- American promotional poster
- Directed by: Jennifer Peedom
- Written by: Luke Davies
- Produced by: Liz Watts; Emile Sherman; Iain Canning; Jennifer Peedom; Luke Davies;
- Starring: Genden Phuntsok; Tom Hiddleston; Willem Dafoe; Caitríona Balfe;
- Cinematography: Stefan Duscio
- Edited by: Simon Njoo
- Music by: Rebekka Karijord
- Production companies: Apple Studios; India Take One Productions; See-Saw Films; Stranger Than Fiction Films;
- Distributed by: Apple TV (worldwide); Piece of Magic Entertainment (Australia); Altitude Film Distribution (United Kingdom);
- Release dates: September 4, 2026 (Telluride); October 9, 2026 (United States); October 16, 2026 (Apple TV);
- Running time: 125 minutes
- Countries: Australia; United Kingdom; United States; India; Nepal;
- Language: English

= Tenzing (film) =

2026 historical drama film by Jennifer Peedom

Tenzing is a 2026 biographical drama film directed by Jennifer Peedom and written by Luke Davies. It stars Genden Phuntsok as Tenzing Norgay, Tom Hiddleston as Sir Edmund Hillary, and Willem Dafoe as John Hunt. The film is based on Nepalese-Indian Sherpa Tenzing's 1953 ascent of Mount Everest with New Zealand climber Hillary.

The film had its world premiere at the 53rd Telluride Film Festival on September 4, 2026.

==Cast==
- Genden Phuntsok as Tenzing Norgay
- Tom Hiddleston as Sir Edmund Hillary
- Willem Dafoe as John Hunt
- Caitríona Balfe as Jill Henderson
- Thinley Lhamo as Dawa

==Production==
The film is directed by Australian filmmaker Jennifer Peedom, who previously directed the 2015 documentary film Sherpa, and written by Australian writer Luke Davies. It was originally set up at Netflix and Higher Ground Productions in 2021. It is produced by Liz Watts of See-Saw Films, along with Desray Armstrong, Peedom and Davies, with Pravesh Sahni as co-producer. Rakesh Singh line produces for Itop Film Productions. Tenzing Norgay's eldest son Norbu Tenzing, is executive producing, along with Simon Gillis and David Michôd.

Originally in production at Netflix and Higher Ground Productions, worldwide rights to the project were acquired by Apple TV+ in a competitive bidding war at the Marché du Film in May 2024.

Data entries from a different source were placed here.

import Summits.BirchSwinnertonDyer.BirchSwinnertonDyer.Theorems.ByReductionTypeAtTwoOrdMissingLowerBoundOfLambdaHalf
import Summits.BirchSwinnertonDyer.BirchSwinnertonDyer.Theorems.ByReductionTypeAtTwoOrdEisensteinHalfEquivalence
import Summits.BirchSwinnertonDyer.BirchSwinnertonDyer.Theorems.ByReductionTypeAtTwoMultUpperHalfParity
import Summits.BirchSwinnertonDyer.Rank1Residual.F1Sign2.BranchCongruenceModTwoAtTwo
import Literature.NumberTheory.EllipticCurves.ModularCurvePeriodRatio
import HarnessLib

/-!
# Sketch — crux-ideate 2/2 on item stmt-BirchSwinnertonDyer-19577 `OrdMissingLowerBoundAtTwo`

First lemmas of the two idea cards (they ELABORATE; §A.1–A.3 and §B are moreover PROVED here):

* §A  card `kato-free-lower-sandwich-two`: the descent crux needs NO Kato crux — Kato 17.4 (1)(2) AT 2
  (PRINT), the `λ`-half (S3 item 19556) and the analytic statement `μ(ϖ·L₂) ≤ 0` give the Eisenstein
  divisibility, hence `MissingLowerBoundAt W 2`, because `μ(X) ≥ 0` is free (Weierstrass-preparation
  sandwich with slack).  §A.4 states the supply of the analytic input on the `E[2]`-irreducible locus from
  the NAMED tree conjecture `F1Sign2.AnalyticMuZeroAtTwo` + Abbes–Ullmo (PRINT named fact).
* §B  card `square-parity-upgrade-two`: a defect-ONE lower bound plus the parity of `ord₂ #Ш_an` give the
  crux, by Cassels–Tate evenness of `ord₂ #Ш`.

Nothing is asserted; BSD is not proved by any of this.
-/

set_option autoImplicit false
set_option linter.dupNamespace false

noncomputable section

open scoped Classical MatrixGroups ModularForm

open CongruenceSubgroup WeierstrassCurve Literature.NumberTheory.EllipticCurves
  Literature.NumberTheory.EllipticCurves.ModularForms Literature.NumberTheory.EllipticCurves.Rank1Residual
  Literature.NumberTheory.EllipticCurves.Rank1Residual.Typed
  Literature.NumberTheory.EllipticCurves.Greenberg1999
  Summit.BirchSwinnertonDyer.Rank1Residual.X1.MuLambda
  Summit.BirchSwinnertonDyer.Rank1Residual.X1.MuPart
  Summit.BirchSwinnertonDyer.Rank1Residual.X5
  Summit.BirchSwinnertonDyer.Rank1Residual.X5.O1
  Summit.BirchSwinnertonDyer.Rank1Residual
  Summit.BirchSwinnertonDyer.BirchSwinnertonDyer.Theorems.TwoAdicTwistConverse
  Summit.BirchSwinnertonDyer.BirchSwinnertonDyer.Theorems.EisensteinLowerBounds
  Summit.BirchSwinnertonDyer.BirchSwinnertonDyer.Theorems.EisensteinShaCurrency
  Summit.BirchSwinnertonDyer.BirchSwinnertonDyer.Theorems.IsogenyMuShift

namespace Summit.BirchSwinnertonDyer.BirchSwinnertonDyer.Cruxes.OrdMissingLowerBoundAtTwo.KatoFreeSandwich

variable (W : WeierstrassCurve ℚ) [W.IsElliptic] [W.IsGloballyMinimal]

/-! ## §A.0 The analytic input, typed: `μ(ϖ·L₂(E)) ≤ 0` (Néron normalisation, slack form) -/

/-- **`μ_an^{Nér}(E) ≤ 0`**: for the newform `f`, the Néron ratio `ϖ` (`ϖ·Ω_E = Ω⁺_f`) and every INTEGRAL
`2`-power multiple `ι L₀ = 2ʲ·ϖ·L₂(f,α)`, `μ(L₀) ≤ j` — i.e. the Néron-normalised `2`-adic `L`-function is
NOT divisible by `2` in `Λ[1/2]`.  No integrality of `ϖ·L₂` is asked.  Implied by `AnalyticMuLE W 2 0`
(coefficient form) and, on the `E[2]`-irreducible locus, by `F1Sign2.AnalyticMuZeroAtTwo` + Abbes–Ullmo (§A.4). -/
def AnalyticMuNonpos : Prop :=
  ∀ [NeZero (W.conductorNorm ℤ)] (f : CuspForm (Gamma0 (W.conductorNorm ℤ)) 2), IsNewformOf W f →
    ∀ (ϖ : ℚ), (ϖ : ℝ) * W.realPeriodRat = plusPeriod f →
    ∀ (j : ℕ) (L₀ : IwasawaAlgebra 2),
      iwasawaToPowerSeries 2 L₀ =
        PowerSeries.C (((2 : ℚ) ^ j * ϖ : ℚ) : ℚ_[2]) * padicLFunction f (unitRoot W 2 : ℚ_[2]) →
      mu L₀ ≤ j

/-! ## §A.1 FIRST LEMMA (card 1): Eisenstein divisibility WITHOUT the Kato half -/

/-- **Eisenstein divisibility at `W` from Kato 17.4 (1)(2) AT `2`, the `λ`-half and `μ_an^{Nér} ≤ 0`.**
NO Kato–Néron half (item 19573), NO period integrality `0 ≤ ord₂ ϖ`, NO `μ(X) = 0`: the `μ`-inequality with
slack `μ(L₀) ≤ μ(X) + j` is FREE from `μ(L₀) ≤ j` because `μ(X) ≥ 0`. -/
theorem eisenstein_of_kato_of_lambdaHalf_of_analyticMuNonpos
    (h17 : ∀ [NeZero (W.conductorNorm ℤ)] (f : CuspForm (Gamma0 (W.conductorNorm ℤ)) 2),
      kato_divisibility_allPrimes W 2 (f := f))
    (hL : LambdaHalfAtTwo W) (hμ : AnalyticMuNonpos W) :
    MainConjectureEisensteinDivisibilityAtTwo W := by
  intro κ γ hκ hγ hγ' hord _ f hf ϖ hϖ D fX hchar
  have hϖ0 : ϖ ≠ 0 := by
    rintro rfl
    have hper : 0 < plusPeriod f := IsNewform0.plusPeriod_pos_holds hf.1 hf.coeffField_eq_bot
    rw [← hϖ, Rat.cast_zero, zero_mul] at hper
    exact lt_irrefl _ hper
  obtain ⟨j, L₀, hL₀0, hL₀⟩ := exists_integral_slack W hord hf hϖ0
  have hμL₀ : mu L₀ ≤ j := hμ f hf ϖ hϖ j L₀ hL₀
  obtain ⟨c, L₁, hL₁0, hL₁, hlamL₁⟩ := hL κ γ hκ hγ hγ' hord f hf D
  have hlam : lam L₀ = lam L₁ := lam_eq_of_eq_C_mul hL₀0 hL₁0 hL₀ hL₁
  exact (eisensteinAtDatum_iff_lam_le_and_mu_le_slack W (h17 f) hκ hγ hγ' hord hf D hchar hL₀0 hL₀).mpr
    ⟨hlam ▸ hlamL₁, hμL₀.trans (Nat.le_add_left j D.mu)⟩

/-! ## §A.2 Item 19577 AT `W` without the Kato half -/

/-- **`MissingLowerBoundAt W 2` (item 19577 AT `W`) from PRINT + `λ`-half + `μ_an^{Nér} ≤ 0`** (analytic rank `0`,
good ordinary at `2`), through the X5 door `missingLowerBoundAt_two_of_eisenstein_of_kato`. -/
theorem missingLowerBoundAt_two_of_lambdaHalf_of_analyticMuNonpos
    (hmod : nonempty_modularParametrizationData) (hGZK : rank_eq_analyticRank_of_analyticRank_le_one)
    (h17 : ∀ [NeZero (W.conductorNorm ℤ)] (f : CuspForm (Gamma0 (W.conductorNorm ℤ)) 2),
      kato_divisibility_allPrimes W 2 (f := f))
    (hEC : TwoAdicEulerCharRankZero W 0) (hgo : GoodOrd W 2) (hr : W.analyticRank = 0)
    (hL : LambdaHalfAtTwo W) (hμ : AnalyticMuNonpos W) : MissingLowerBoundAt W 2 :=
  missingLowerBoundAt_two_of_eisenstein_of_kato W hEC hmod hGZK h17 hr hgo
    (eisenstein_of_kato_of_lambdaHalf_of_analyticMuNonpos W h17 hL hμ)

/-! ## §A.3 The `∀`-closure: 19577 ⟸ PUB ∧ Cassels ∧ 19556 ∧ (a `μ_an^{Nér} ≤ 0` member per class) — no 19573 -/

/-- **K4's descent crux from S3's `λ`-crux and an analytic witness per class — the Kato crux dropped.**
Compare the tree's `ordMissingLowerBoundAtTwo_of_katoHalfIso_of_lambdaHalf` (which also assumes item 19573). -/
theorem ordMissingLowerBoundAtTwo_of_lambdaHalf_of_muWitness
    (hPub : Literature.Uncategorized.OrdPublishedInputsAtTwo) (hCassels : bsdRHS_eq_of_isIsogenous)
    (hΛ : Summit.BirchSwinnertonDyer.BirchSwinnertonDyer.Theorems.TwoAdicTwistConverse.OrdLambdaHalfAtTwo)
    (hμ : ∀ (W : WeierstrassCurve ℚ) [W.IsElliptic] [W.IsGloballyMinimal], ¬ W.HasCM →
      W.analyticRank = 0 → GoodOrd W 2 →
      ∃ (W'' : WeierstrassCurve ℚ) (_ : W''.IsElliptic) (_ : W''.IsGloballyMinimal),
        IsIsogenous W W'' ∧ AnalyticMuNonpos W'') :
    Summit.BirchSwinnertonDyer.BirchSwinnertonDyer.Theorems.OrdHalvesAtTwo.OrdMissingLowerBoundAtTwo := by
  have hPub' := hPub
  obtain ⟨hmod, hGZK, h17, hGr⟩ := hPub'
  intro W _ _ hcm hr hgo
  obtain ⟨W'', _, _, hiso'', hμ''⟩ := hμ W hcm hr hgo
  have hcm'' : ¬ W''.HasCM := fun h => hcm ((X12.hasCM_iff_of_isIsogenous hiso'').mpr h)
  have hr'' : W''.analyticRank = 0 := by rw [← analyticRank_eq_of_isIsogenous' hiso'']; exact hr
  have hgo'' : GoodOrd W'' 2 := isOrdinaryAt_of_isIsogenous hiso'' hgo
  exact missingLowerBoundAt_two_of_isIsogenous W hCassels hGZK hmod hr hiso''
    (missingLowerBoundAt_two_of_lambdaHalf_of_analyticMuNonpos W'' hmod hGZK (h17 W'')
      (twoAdicEulerCharRankZero_zero_of_greenberg W'' hGr) hgo'' hr'' (hΛ W'' hcm'' hgo'') hμ'')

/-- The same with the ROUTE DECLS of `Theses.ByReductionTypeAtTwo` by name (items 19149-PUB, 19556, 19577). -/
theorem ordMissingLowerBoundAtTwo_of_lambdaHalf_of_muWitness_route
    (hPub : Summit.BirchSwinnertonDyer.BirchSwinnertonDyer.Theses.ByReductionTypeAtTwo.OrdPublishedInputsAtTwo)
    (hCassels : bsdRHS_eq_of_isIsogenous)
    (hΛ : Summit.BirchSwinnertonDyer.BirchSwinnertonDyer.Theses.TwoAdicConverse.OrdLambdaHalfAtTwo)
    (hμ : ∀ (W : WeierstrassCurve ℚ) [W.IsElliptic] [W.IsGloballyMinimal], ¬ W.HasCM →
      W.analyticRank = 0 → GoodOrd W 2 →
      ∃ (W'' : WeierstrassCurve ℚ) (_ : W''.IsElliptic) (_ : W''.IsGloballyMinimal),
        IsIsogenous W W'' ∧ AnalyticMuNonpos W'') :
    Summit.BirchSwinnertonDyer.BirchSwinnertonDyer.Theses.ByReductionTypeAtTwo.OrdMissingLowerBoundAtTwo :=
  ordMissingLowerBoundAtTwo_of_lambdaHalf_of_muWitness hPub hCassels hΛ hμ

/-! ## §A.4 Supply of the analytic input on the `E[2]`-IRREDUCIBLE locus -/

/-- **Irreducible-locus supply (STATEMENT).** Granted Abbes–Ullmo/GV Rem. 3.4 at `2` (PRINT named fact
`realPeriodRat_eq_unit_mul_plusPeriod_two`: `ϖ` is a `2`-adic unit when `2 ∤ N` and `E[2]` is irreducible), the
NAMED tree conjecture `F1Sign2.AnalyticMuZeroAtTwo` (`μ(L₂(f,α)) = 0`, crux IMC-K2μ of cell bsd-f1-sign2) gives
`AnalyticMuNonpos W` at EVERY good-ordinary member with `E[2]` irreducible — so on that locus 19577 needs no
isogeny move and no per-class witness. -/
def IrreducibleSupply : Prop :=
  realPeriodRat_eq_unit_mul_plusPeriod_two →
  Summit.BirchSwinnertonDyer.Rank1Residual.F1Sign2.AnalyticMuZeroAtTwo →
  ∀ (W : WeierstrassCurve ℚ) [W.IsElliptic] [W.IsGloballyMinimal],
    IsOrdinaryAt W 2 → W.HasIrreducibleModPGaloisRep 2 →
    (∀ x : ℚ, ¬ HasRationalTwoTorsionX W x) → AnalyticMuNonpos W

/-- **PROOF of the irreducible-locus supply.** `ϖ` is a `2`-adic unit (Abbes–Ullmo), `L₂(f,α) = ι G` with
`G ∉ 2Λ` (the conjecture), so `L₀ = 2ʲ·ϖ̃·G` with `ϖ̃ ∈ ℤ₂ˣ` and `μ(L₀) = j`. -/
theorem irreducibleSupply_holds : IrreducibleSupply := by
  intro hAU hAμ W _ _ hord hirr h2 _ f hf ϖ hϖ j L₀ hL₀
  obtain ⟨u, hu, hΩ⟩ := hAU W hord.1 hirr f hf
  have hϖv : padicValRat 2 ϖ = 0 :=
    Rank1Residual.padicValRat_periodRatio_eq_zero_of_eq_unit_mul W 2 f hu hΩ ϖ hϖ
  have hϖ0 : ϖ ≠ 0 := by
    rintro rfl
    have hper : 0 < plusPeriod f := IsNewform0.plusPeriod_pos_holds hf.1 hf.coeffField_eq_bot
    rw [← hϖ, Rat.cast_zero, zero_mul] at hper
    exact lt_irrefl _ hper
  have hnorm : ‖(ϖ : ℚ_[2])‖ = 1 := by
    rw [Padic.eq_padicNorm, padicNorm.eq_zpow_of_nonzero hϖ0, hϖv, neg_zero, zpow_zero, Rat.cast_one]
  have hvc : ((PadicInt.mkUnits hnorm : ℤ_[2]ˣ) : ℤ_[2]) = (⟨(ϖ : ℚ_[2]), hnorm.le⟩ : ℤ_[2]) := by
    simp [PadicInt.mkUnits]
  have hvc' : (((PadicInt.mkUnits hnorm : ℤ_[2]ˣ) : ℤ_[2]) : ℚ_[2]) = (ϖ : ℚ_[2]) := by
    rw [hvc]
  obtain ⟨G, hG⟩ := exists_integral_mul_padicLFunction_two_of_padicValRat_nonneg (W := W) hord hf
    (ϖ := 1) (by simp)
  have hG' : iwasawaToPowerSeries 2 G = padicLFunction f (unitRoot W 2 : ℚ_[2]) := by
    rw [hG, Rat.cast_one, map_one, one_mul]
  have hred : red G ≠ 0 := hAμ W hord h2 f hf G hG'
  have hred₁ : red (PowerSeries.C ((PadicInt.mkUnits hnorm : ℤ_[2]ˣ) : ℤ_[2]) * G) ≠ 0 :=
    red_C_mul_ne_zero_of_isUnit (PadicInt.mkUnits hnorm).isUnit hred
  have hG₁0 : PowerSeries.C ((PadicInt.mkUnits hnorm : ℤ_[2]ˣ) : ℤ_[2]) * G ≠ 0 := by
    intro h0; rw [h0] at hred₁; exact hred₁ (by simp [red])
  have hμ₁ : mu (PowerSeries.C ((PadicInt.mkUnits hnorm : ℤ_[2]ˣ) : ℤ_[2]) * G) = 0 :=
    (mu_eq_and_pfree_eq hred₁ (by rw [pow_zero, map_one, one_mul])).1
  have hL₀eq : L₀ = PowerSeries.C (((2 : ℕ) : ℤ_[2]) ^ j) *
      (PowerSeries.C ((PadicInt.mkUnits hnorm : ℤ_[2]ˣ) : ℤ_[2]) * G) := by
    have h2c : ((2 : ℤ_[2]) : ℚ_[2]) = 2 := by simpa using (PadicInt.coe_natCast (p := 2) 2)
    apply iwasawaToPowerSeries_injective (p := 2)
    rw [hL₀, ← hG', map_mul, map_mul, iwasawaToPowerSeries_C, iwasawaToPowerSeries_C, ← mul_assoc,
      ← map_mul, hvc']
    push_cast
    rw [h2c]
  rw [hL₀eq, mu_C_pow_mul hG₁0 j, hμ₁, add_zero]

/-- Consequently (PROVED): on the `E[2]`-irreducible good-ordinary rank-`0` locus, item 19577 AT `W` follows from
PRINT + the `λ`-half at `W` + the NAMED conjecture `AnalyticMuZeroAtTwo` — no Kato crux, no isogeny move. -/
theorem missingLowerBoundAt_two_irr_of_lambdaHalf_of_analyticMuZeroAtTwo
    (hmod : nonempty_modularParametrizationData) (hGZK : rank_eq_analyticRank_of_analyticRank_le_one)
    (h17 : ∀ [NeZero (W.conductorNorm ℤ)] (f : CuspForm (Gamma0 (W.conductorNorm ℤ)) 2),
      kato_divisibility_allPrimes W 2 (f := f))
    (hEC : TwoAdicEulerCharRankZero W 0) (hAU : realPeriodRat_eq_unit_mul_plusPeriod_two)
    (hAμ : Summit.BirchSwinnertonDyer.Rank1Residual.F1Sign2.AnalyticMuZeroAtTwo)
    (hgo : GoodOrd W 2) (hr : W.analyticRank = 0) (hirr : W.HasIrreducibleModPGaloisRep 2)
    (h2 : ∀ x : ℚ, ¬ HasRationalTwoTorsionX W x) (hL : LambdaHalfAtTwo W) : MissingLowerBoundAt W 2 :=
  missingLowerBoundAt_two_of_lambdaHalf_of_analyticMuNonpos W hmod hGZK h17 hEC hgo hr hL
    (irreducibleSupply_holds hAU hAμ W hgo hirr h2)

/-- `AnalyticMuLE W 2 0` (coefficient form — the cell's certificate currency, e.g. a unit value
`L(E,χ,1)/Ω` at one `2`-power conductor character) implies the slack form (PROVED: `‖2ʲa‖₂ = 2⁻ʲ‖a‖₂`). -/
def CoefficientFormImpliesSlackForm : Prop :=
  ∀ (W : WeierstrassCurve ℚ) [W.IsElliptic] [W.IsGloballyMinimal], AnalyticMuLE W 2 0 → AnalyticMuNonpos W

theorem coefficientForm_implies_slackForm : CoefficientFormImpliesSlackForm := by
  intro W _ _ hA _ f hf ϖ hϖ j L₀ hL₀
  obtain ⟨n, hn⟩ := hA f hf ϖ hϖ
  have h2 : ‖(2 : ℚ_[2])‖ = (2 : ℝ)⁻¹ := by
    have h := Padic.norm_p (p := 2)
    exact_mod_cast h
  have hcoeff : PowerSeries.coeff n (iwasawaToPowerSeries 2 L₀) =
      (2 : ℚ_[2]) ^ j * PowerSeries.coeff n
        (PowerSeries.C (ϖ : ℚ_[2]) * padicLFunction f (unitRoot W 2 : ℚ_[2])) := by
    rw [hL₀, PowerSeries.coeff_C_mul, PowerSeries.coeff_C_mul]
    push_cast
    ring
  have key : (2 : ℝ) ^ (-((j : ℤ) + 1)) = ((2 : ℝ)⁻¹) ^ j * (2 : ℝ) ^ (-(1 : ℤ)) := by
    rw [neg_add, zpow_add₀ two_ne_zero, zpow_neg (2 : ℝ) (j : ℤ), zpow_natCast, inv_pow]
  refine mu_le_of_lt_norm_coeff (p := 2) (n := n) ?_
  simp only [Nat.cast_ofNat, Nat.cast_zero, zero_add] at hn ⊢
  rw [hcoeff, norm_mul, norm_pow, h2, key]
  exact mul_lt_mul_of_pos_left hn (pow_pos (by norm_num) j)

end Summit.BirchSwinnertonDyer.BirchSwinnertonDyer.Cruxes.OrdMissingLowerBoundAtTwo.KatoFreeSandwich

/-! ## §B FIRST LEMMA (card 2): the square-parity upgrade -/

namespace Summit.BirchSwinnertonDyer.BirchSwinnertonDyer.Cruxes.OrdMissingLowerBoundAtTwo.SquareParityUpgrade

variable (W : WeierstrassCurve ℚ) [W.IsElliptic]

/-- **Defect-`d` lower bound at `p`**: `ord_p #Ш_an ≤ ord_p #Ш[p^∞] + d` (`d = 0` is `MissingLowerBoundAt W p`). -/
def LowerBoundUpToAt (p d : ℕ) : Prop :=
  ∃ q : ℚ, shaAn W = (q : ℂ) ∧ padicValRat p q ≤ (padicValNat p W.shaOrder : ℤ) + d

/-- **Analytic square-parity at `p`**: `ord_p #Ш_an(E)` is EVEN (BSD predicts `#Ш_an = #Ш`, a square by
Cassels–Tate; as an analytic statement it is OPEN class-wide — the card's lever is its TRANSPORT along
Kohnen–Zagier / Baruch–Mao quadratic-twist families, where `L^{alg}(E^D,1) = κ_E · c(|D|)²`). -/
def ShaAnEvenOrdAt (p : ℕ) : Prop :=
  ∃ q : ℚ, shaAn W = (q : ℂ) ∧ Even (padicValRat p q)

/-- **FIRST LEMMA (card 2, PROVED): defect one + analytic parity + Cassels–Tate ⟹ the crux inequality at `W`.**
`ord₂ #Ш` is even (`even_padicValNat_shaOrder_of_casselsTate`, `Ш` finite), `ord₂ #Ш_an` is even (hypothesis),
and an even integer `≤` an even integer `+ 1` is `≤` it. -/
theorem missingLowerBoundAt_of_upToOne_of_even
    (hCT : WeierstrassCurve.exists_casselsTate_pairing (K := ℚ)) (hfin : Finite W.sha)
    (h1 : LowerBoundUpToAt W 2 1) (hpar : ShaAnEvenOrdAt W 2) : MissingLowerBoundAt W 2 := by
  obtain ⟨q, hq, hle⟩ := h1
  obtain ⟨q', hq', hev⟩ := hpar
  have hqq : q' = q := by
    have h : ((q' : ℚ) : ℂ) = ((q : ℚ) : ℂ) := by rw [← hq', ← hq]
    exact_mod_cast h
  rw [hqq] at hev
  obtain ⟨a, ha⟩ := Theorems.even_padicValNat_shaOrder_of_casselsTate hCT W hfin 2
  obtain ⟨b, hb⟩ := hev
  refine ⟨q, hq, ?_⟩
  have ha' : ((padicValNat 2 W.shaOrder : ℕ) : ℤ) = (a : ℤ) + (a : ℤ) := by exact_mod_cast ha
  simp only [Nat.cast_one] at hle
  omega

end Summit.BirchSwinnertonDyer.BirchSwinnertonDyer.Cruxes.OrdMissingLowerBoundAtTwo.SquareParityUpgrade

end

In May 2024, Tom Hiddleston was cast as Edmund Hillary and Willem Dafoe as John Hunt, Baron Hunt, with Netflix and Higher Ground no longer attached. Caitríona Balfe joined the cast in May 2025. Thinley Lhamo has an undisclosed role in the film, while Genden Phuntsok joined the cast as Tenzing Norgay in June 2025.

Stefan Duscio is responsible for cinematography, Melinda Doring for production design, and Simon Njoo for editing the film. Principal photography commenced in Nepal in May 2025, with filming on location in Kathmandu and the Everest region. Filming wrapped on August 7, 2025 in New Zealand. Post-production was done by Spectrum Films in Australia.

==Release==
The film had its world premiere at the 53rd Telluride Film Festival on September 4, 2026. It will also screen at the 2026 Toronto International Film Festival on September 15.

Tenzing is scheduled to be released in select theaters in the United States on October 9, 2026, and will be released on Apple TV on October 16.

==Reception==
On review aggregator Rotten Tomatoes, the film holds an approval rating of 100% based on 14 reviews, with an average rating of 7.1/10. Metacritic, which uses a weighted average, assigned the film a score of 65 out of 100, based on 7 critics, indicating "generally favorable reviews".